Task:
In the records below, begin at the line containing "(∀ y : E4, E4.spatial y ∉ K₀ → MetricCoord.ricAt" and end at the line containing "(∀ y : E4, E4.spatial y ∉ K₀ → R"; quote every line in that span exactly, including both boundary lines, and no others.

Records:
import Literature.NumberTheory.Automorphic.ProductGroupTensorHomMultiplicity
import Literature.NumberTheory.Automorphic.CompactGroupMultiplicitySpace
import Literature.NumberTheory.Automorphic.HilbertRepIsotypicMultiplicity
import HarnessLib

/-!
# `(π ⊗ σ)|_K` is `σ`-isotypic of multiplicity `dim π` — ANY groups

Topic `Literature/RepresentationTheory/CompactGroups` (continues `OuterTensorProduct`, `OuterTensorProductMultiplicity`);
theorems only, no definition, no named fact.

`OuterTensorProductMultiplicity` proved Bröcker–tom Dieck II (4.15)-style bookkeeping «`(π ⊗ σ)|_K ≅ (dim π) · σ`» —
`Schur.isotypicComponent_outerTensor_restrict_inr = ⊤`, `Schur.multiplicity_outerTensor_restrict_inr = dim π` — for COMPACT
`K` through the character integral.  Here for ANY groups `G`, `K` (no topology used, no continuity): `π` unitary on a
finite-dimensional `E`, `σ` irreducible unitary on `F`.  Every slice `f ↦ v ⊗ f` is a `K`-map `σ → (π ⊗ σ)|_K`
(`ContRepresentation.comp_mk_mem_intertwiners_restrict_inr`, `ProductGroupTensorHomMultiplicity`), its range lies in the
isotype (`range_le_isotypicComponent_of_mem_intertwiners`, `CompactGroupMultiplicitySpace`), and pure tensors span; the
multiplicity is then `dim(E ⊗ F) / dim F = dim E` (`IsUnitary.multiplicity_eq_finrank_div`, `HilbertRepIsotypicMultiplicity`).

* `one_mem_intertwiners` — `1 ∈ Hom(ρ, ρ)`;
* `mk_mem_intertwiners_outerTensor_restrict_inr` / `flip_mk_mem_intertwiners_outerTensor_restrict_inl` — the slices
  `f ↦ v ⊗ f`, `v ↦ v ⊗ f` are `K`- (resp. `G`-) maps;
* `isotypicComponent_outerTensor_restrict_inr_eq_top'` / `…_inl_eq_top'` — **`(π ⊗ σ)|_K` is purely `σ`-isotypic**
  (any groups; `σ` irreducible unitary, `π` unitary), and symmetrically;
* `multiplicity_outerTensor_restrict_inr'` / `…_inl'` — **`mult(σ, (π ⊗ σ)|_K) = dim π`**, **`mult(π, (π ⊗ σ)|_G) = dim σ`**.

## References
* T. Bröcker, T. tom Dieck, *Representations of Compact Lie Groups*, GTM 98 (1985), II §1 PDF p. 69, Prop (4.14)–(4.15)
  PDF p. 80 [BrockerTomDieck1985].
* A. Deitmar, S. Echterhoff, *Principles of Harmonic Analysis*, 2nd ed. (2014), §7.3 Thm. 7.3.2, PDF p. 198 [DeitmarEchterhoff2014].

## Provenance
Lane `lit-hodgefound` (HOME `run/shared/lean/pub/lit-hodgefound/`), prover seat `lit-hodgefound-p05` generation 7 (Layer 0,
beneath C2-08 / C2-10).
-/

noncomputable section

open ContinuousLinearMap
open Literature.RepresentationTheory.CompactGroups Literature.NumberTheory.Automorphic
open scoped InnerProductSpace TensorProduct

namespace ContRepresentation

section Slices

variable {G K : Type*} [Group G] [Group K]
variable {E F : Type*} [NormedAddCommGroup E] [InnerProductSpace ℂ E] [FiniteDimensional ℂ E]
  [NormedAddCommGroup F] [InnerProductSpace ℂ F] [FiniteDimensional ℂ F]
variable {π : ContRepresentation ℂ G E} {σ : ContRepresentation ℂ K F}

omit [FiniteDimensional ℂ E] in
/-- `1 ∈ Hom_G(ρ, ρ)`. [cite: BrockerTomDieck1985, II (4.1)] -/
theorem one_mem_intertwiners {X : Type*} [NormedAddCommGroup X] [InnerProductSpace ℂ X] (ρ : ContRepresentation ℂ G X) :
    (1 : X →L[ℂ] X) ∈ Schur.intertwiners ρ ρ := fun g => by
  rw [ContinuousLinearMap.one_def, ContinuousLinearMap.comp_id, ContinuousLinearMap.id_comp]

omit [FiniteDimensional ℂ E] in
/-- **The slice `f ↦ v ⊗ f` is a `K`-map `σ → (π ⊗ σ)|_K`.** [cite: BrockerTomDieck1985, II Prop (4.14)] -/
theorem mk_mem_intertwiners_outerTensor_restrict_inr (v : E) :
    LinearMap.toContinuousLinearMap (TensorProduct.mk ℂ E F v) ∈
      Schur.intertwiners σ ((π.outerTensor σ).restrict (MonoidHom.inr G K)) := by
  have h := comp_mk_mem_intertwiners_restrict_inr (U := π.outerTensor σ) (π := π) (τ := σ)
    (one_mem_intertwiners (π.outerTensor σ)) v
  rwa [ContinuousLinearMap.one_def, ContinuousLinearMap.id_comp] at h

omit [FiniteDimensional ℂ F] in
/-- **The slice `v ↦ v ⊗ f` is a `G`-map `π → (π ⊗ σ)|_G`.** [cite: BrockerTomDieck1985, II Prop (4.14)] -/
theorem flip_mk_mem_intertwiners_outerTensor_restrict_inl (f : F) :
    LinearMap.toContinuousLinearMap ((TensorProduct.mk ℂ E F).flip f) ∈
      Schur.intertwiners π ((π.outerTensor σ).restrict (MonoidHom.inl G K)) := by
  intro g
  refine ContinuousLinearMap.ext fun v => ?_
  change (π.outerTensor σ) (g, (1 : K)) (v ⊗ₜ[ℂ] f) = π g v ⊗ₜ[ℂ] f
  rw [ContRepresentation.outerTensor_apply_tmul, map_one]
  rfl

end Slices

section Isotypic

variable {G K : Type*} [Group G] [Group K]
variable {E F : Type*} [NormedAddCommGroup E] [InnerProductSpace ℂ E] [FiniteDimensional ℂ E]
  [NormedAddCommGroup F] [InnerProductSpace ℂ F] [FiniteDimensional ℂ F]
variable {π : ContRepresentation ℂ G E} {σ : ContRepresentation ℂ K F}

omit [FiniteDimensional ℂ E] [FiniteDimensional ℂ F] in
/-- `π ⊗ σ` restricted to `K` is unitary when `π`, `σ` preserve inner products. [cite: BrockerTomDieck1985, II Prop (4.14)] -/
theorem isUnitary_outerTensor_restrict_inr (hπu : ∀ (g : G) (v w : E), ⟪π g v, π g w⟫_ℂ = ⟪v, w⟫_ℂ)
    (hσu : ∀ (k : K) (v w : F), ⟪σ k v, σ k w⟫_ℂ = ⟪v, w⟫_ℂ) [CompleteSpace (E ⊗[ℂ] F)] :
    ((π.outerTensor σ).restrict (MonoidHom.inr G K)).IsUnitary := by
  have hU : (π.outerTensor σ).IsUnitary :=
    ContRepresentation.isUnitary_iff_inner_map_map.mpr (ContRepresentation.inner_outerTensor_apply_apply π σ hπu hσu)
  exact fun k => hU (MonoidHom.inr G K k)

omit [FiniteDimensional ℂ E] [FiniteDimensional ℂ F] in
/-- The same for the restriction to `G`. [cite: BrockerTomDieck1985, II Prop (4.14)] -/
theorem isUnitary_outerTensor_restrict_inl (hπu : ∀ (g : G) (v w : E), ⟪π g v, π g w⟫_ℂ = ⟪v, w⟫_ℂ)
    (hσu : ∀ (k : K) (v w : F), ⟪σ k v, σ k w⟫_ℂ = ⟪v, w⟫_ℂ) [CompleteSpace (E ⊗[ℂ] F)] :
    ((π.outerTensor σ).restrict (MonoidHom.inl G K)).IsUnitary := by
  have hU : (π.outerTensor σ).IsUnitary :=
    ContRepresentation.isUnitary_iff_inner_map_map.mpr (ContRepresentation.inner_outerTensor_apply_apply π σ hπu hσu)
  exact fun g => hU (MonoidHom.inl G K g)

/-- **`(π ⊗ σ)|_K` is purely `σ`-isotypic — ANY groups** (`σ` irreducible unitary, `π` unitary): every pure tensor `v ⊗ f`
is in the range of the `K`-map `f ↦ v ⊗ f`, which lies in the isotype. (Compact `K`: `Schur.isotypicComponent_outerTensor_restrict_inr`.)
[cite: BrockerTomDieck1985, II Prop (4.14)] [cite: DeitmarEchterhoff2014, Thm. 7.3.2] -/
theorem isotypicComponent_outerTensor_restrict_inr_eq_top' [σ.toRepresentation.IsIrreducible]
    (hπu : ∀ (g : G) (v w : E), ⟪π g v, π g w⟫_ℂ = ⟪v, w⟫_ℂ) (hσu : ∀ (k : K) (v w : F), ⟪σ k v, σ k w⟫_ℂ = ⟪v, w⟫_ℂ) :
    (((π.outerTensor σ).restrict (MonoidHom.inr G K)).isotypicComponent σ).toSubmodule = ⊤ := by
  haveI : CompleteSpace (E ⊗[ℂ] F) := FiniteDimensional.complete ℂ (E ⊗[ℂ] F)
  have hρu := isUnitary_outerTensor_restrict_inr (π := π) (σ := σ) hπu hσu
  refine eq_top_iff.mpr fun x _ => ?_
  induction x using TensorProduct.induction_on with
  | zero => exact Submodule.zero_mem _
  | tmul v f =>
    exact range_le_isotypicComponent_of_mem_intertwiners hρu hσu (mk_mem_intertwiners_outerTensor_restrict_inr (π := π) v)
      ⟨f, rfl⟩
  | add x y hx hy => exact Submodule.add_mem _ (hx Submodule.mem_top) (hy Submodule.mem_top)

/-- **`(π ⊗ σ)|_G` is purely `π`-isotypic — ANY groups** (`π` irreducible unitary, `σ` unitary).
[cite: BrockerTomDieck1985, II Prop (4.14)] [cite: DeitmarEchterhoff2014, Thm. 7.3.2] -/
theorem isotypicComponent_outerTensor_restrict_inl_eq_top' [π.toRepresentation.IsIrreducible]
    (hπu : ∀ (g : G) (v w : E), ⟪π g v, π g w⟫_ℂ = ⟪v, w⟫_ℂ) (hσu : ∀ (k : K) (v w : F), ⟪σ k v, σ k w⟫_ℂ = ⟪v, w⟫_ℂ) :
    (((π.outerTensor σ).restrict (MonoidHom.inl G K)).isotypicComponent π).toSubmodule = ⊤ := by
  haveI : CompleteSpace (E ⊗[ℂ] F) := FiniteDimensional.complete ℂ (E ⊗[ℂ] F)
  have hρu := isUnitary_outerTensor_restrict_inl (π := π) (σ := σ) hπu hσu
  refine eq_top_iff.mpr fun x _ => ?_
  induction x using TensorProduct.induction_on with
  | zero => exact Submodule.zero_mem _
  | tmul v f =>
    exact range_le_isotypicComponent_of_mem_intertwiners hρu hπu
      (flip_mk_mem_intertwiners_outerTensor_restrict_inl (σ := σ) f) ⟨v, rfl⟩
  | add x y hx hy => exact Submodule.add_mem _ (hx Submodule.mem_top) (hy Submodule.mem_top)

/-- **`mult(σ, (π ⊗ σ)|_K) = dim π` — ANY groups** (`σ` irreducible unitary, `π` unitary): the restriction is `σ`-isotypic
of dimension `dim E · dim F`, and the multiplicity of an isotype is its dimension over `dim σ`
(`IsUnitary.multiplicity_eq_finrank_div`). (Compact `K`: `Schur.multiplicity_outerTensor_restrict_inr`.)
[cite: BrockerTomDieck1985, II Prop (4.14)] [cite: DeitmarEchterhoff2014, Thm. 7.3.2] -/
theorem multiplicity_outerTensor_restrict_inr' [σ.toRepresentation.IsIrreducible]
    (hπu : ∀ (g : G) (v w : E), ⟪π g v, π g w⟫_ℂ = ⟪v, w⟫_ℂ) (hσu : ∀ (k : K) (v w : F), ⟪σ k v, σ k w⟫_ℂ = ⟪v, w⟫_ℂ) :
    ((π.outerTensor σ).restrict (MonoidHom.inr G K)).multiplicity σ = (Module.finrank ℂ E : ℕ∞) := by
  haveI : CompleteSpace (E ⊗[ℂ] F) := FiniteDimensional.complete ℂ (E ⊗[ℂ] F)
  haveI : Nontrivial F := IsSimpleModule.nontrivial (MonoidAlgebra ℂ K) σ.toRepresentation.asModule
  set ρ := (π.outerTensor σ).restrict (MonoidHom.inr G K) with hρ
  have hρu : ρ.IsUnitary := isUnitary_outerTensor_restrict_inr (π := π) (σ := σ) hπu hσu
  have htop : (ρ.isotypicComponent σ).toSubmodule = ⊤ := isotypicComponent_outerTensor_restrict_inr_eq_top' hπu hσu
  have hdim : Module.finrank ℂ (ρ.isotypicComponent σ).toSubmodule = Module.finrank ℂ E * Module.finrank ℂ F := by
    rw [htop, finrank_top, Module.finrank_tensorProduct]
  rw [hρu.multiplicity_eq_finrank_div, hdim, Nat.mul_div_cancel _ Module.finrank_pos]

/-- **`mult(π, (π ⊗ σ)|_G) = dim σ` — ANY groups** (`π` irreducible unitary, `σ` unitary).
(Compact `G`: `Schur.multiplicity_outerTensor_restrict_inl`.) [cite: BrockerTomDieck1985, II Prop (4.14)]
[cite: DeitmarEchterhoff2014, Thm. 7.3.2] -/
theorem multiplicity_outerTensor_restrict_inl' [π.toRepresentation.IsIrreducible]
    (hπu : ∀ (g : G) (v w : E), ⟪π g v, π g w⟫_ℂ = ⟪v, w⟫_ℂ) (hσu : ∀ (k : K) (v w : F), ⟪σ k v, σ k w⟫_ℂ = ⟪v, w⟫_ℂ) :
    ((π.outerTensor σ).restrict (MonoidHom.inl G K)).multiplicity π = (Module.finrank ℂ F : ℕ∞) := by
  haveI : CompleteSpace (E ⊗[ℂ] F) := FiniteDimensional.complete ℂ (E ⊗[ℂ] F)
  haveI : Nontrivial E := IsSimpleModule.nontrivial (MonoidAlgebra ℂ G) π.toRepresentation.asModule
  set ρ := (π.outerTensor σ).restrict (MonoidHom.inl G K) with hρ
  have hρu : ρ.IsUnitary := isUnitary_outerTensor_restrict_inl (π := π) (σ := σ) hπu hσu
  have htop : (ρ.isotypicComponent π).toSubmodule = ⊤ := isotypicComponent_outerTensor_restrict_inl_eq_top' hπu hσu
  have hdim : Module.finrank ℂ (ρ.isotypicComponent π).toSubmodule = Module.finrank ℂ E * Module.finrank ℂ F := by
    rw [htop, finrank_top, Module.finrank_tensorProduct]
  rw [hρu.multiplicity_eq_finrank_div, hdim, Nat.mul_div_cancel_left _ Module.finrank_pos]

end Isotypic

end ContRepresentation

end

==

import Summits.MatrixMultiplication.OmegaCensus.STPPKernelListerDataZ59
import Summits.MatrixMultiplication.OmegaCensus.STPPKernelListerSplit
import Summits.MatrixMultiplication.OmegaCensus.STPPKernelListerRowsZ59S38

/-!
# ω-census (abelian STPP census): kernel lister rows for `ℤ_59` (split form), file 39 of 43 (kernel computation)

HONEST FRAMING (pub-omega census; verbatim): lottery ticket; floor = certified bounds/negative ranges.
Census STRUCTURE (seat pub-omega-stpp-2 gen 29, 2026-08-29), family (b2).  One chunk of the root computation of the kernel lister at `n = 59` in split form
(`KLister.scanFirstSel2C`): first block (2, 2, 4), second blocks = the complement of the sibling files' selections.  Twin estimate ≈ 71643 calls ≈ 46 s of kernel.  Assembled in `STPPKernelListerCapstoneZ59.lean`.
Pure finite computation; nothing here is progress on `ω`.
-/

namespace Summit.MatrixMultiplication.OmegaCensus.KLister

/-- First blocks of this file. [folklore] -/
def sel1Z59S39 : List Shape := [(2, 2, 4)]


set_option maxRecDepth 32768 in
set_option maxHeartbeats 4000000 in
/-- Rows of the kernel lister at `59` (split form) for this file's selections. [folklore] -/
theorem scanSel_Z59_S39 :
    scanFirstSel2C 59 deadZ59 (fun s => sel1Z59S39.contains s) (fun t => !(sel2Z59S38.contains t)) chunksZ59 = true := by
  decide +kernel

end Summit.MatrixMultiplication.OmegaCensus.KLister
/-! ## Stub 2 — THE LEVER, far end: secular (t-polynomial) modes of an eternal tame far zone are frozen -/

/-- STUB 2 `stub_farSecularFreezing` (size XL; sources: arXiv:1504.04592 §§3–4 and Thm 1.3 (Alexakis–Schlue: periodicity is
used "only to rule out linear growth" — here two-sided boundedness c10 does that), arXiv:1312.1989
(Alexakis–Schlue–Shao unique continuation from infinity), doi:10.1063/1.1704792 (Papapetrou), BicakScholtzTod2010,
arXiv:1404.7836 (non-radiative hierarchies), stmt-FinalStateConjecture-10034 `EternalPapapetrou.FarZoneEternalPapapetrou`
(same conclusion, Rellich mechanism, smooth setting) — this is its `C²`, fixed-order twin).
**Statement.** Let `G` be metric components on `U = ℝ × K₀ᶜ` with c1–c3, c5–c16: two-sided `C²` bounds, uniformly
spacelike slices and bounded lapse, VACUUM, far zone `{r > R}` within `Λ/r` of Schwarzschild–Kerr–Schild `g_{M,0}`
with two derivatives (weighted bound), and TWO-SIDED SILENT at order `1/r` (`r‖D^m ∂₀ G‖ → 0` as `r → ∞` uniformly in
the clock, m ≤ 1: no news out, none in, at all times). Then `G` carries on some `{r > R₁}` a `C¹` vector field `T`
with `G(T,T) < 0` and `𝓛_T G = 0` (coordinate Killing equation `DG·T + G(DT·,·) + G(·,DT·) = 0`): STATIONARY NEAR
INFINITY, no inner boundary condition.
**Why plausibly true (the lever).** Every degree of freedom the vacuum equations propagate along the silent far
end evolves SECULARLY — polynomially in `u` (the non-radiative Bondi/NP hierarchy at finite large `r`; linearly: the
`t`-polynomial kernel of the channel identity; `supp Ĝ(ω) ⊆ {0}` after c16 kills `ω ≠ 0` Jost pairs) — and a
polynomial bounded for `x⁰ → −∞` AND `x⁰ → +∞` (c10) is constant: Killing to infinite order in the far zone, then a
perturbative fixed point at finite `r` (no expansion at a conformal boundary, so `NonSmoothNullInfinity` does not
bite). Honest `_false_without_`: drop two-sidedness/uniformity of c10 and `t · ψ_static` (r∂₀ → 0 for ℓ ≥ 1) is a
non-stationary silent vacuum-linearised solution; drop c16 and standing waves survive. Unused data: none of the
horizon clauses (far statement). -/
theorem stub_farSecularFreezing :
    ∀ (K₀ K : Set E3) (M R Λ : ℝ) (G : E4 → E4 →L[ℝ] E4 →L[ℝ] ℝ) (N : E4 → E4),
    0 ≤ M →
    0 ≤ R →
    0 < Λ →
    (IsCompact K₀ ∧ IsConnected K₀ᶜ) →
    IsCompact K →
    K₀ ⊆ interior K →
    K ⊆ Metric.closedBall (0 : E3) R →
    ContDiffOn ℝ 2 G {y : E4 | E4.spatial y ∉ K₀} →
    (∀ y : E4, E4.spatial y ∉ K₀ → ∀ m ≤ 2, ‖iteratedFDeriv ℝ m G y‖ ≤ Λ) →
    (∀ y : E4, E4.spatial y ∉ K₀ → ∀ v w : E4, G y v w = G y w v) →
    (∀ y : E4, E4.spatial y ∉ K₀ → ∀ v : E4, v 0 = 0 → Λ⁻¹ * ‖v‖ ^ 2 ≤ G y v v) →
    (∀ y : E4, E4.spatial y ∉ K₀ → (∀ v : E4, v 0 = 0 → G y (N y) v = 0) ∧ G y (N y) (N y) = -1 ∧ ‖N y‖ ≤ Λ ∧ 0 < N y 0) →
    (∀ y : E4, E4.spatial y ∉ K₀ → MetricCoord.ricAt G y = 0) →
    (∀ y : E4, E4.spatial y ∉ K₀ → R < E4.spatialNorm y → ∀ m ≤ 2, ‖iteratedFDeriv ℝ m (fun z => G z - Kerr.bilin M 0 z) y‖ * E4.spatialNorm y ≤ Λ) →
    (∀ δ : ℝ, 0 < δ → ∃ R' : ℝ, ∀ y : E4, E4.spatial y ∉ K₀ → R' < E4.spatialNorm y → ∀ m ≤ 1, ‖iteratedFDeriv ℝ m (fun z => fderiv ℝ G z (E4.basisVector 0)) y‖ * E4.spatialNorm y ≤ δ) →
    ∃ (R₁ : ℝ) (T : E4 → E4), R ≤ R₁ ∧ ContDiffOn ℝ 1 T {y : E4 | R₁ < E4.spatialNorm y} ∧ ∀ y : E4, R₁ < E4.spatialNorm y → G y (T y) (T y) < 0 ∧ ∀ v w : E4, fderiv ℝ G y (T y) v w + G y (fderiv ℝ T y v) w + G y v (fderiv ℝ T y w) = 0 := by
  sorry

Task response:
    (∀ y : E4, E4.spatial y ∉ K₀ → MetricCoord.ricAt G y = 0) →
    (∀ y : E4, E4.spatial y ∉ K₀ → R < E4.spatialNorm y → ∀ m ≤ 2, ‖iteratedFDeriv ℝ m (fun z => G z - Kerr.bilin M 0 z) y‖ * E4.spatialNorm y ≤ Λ) →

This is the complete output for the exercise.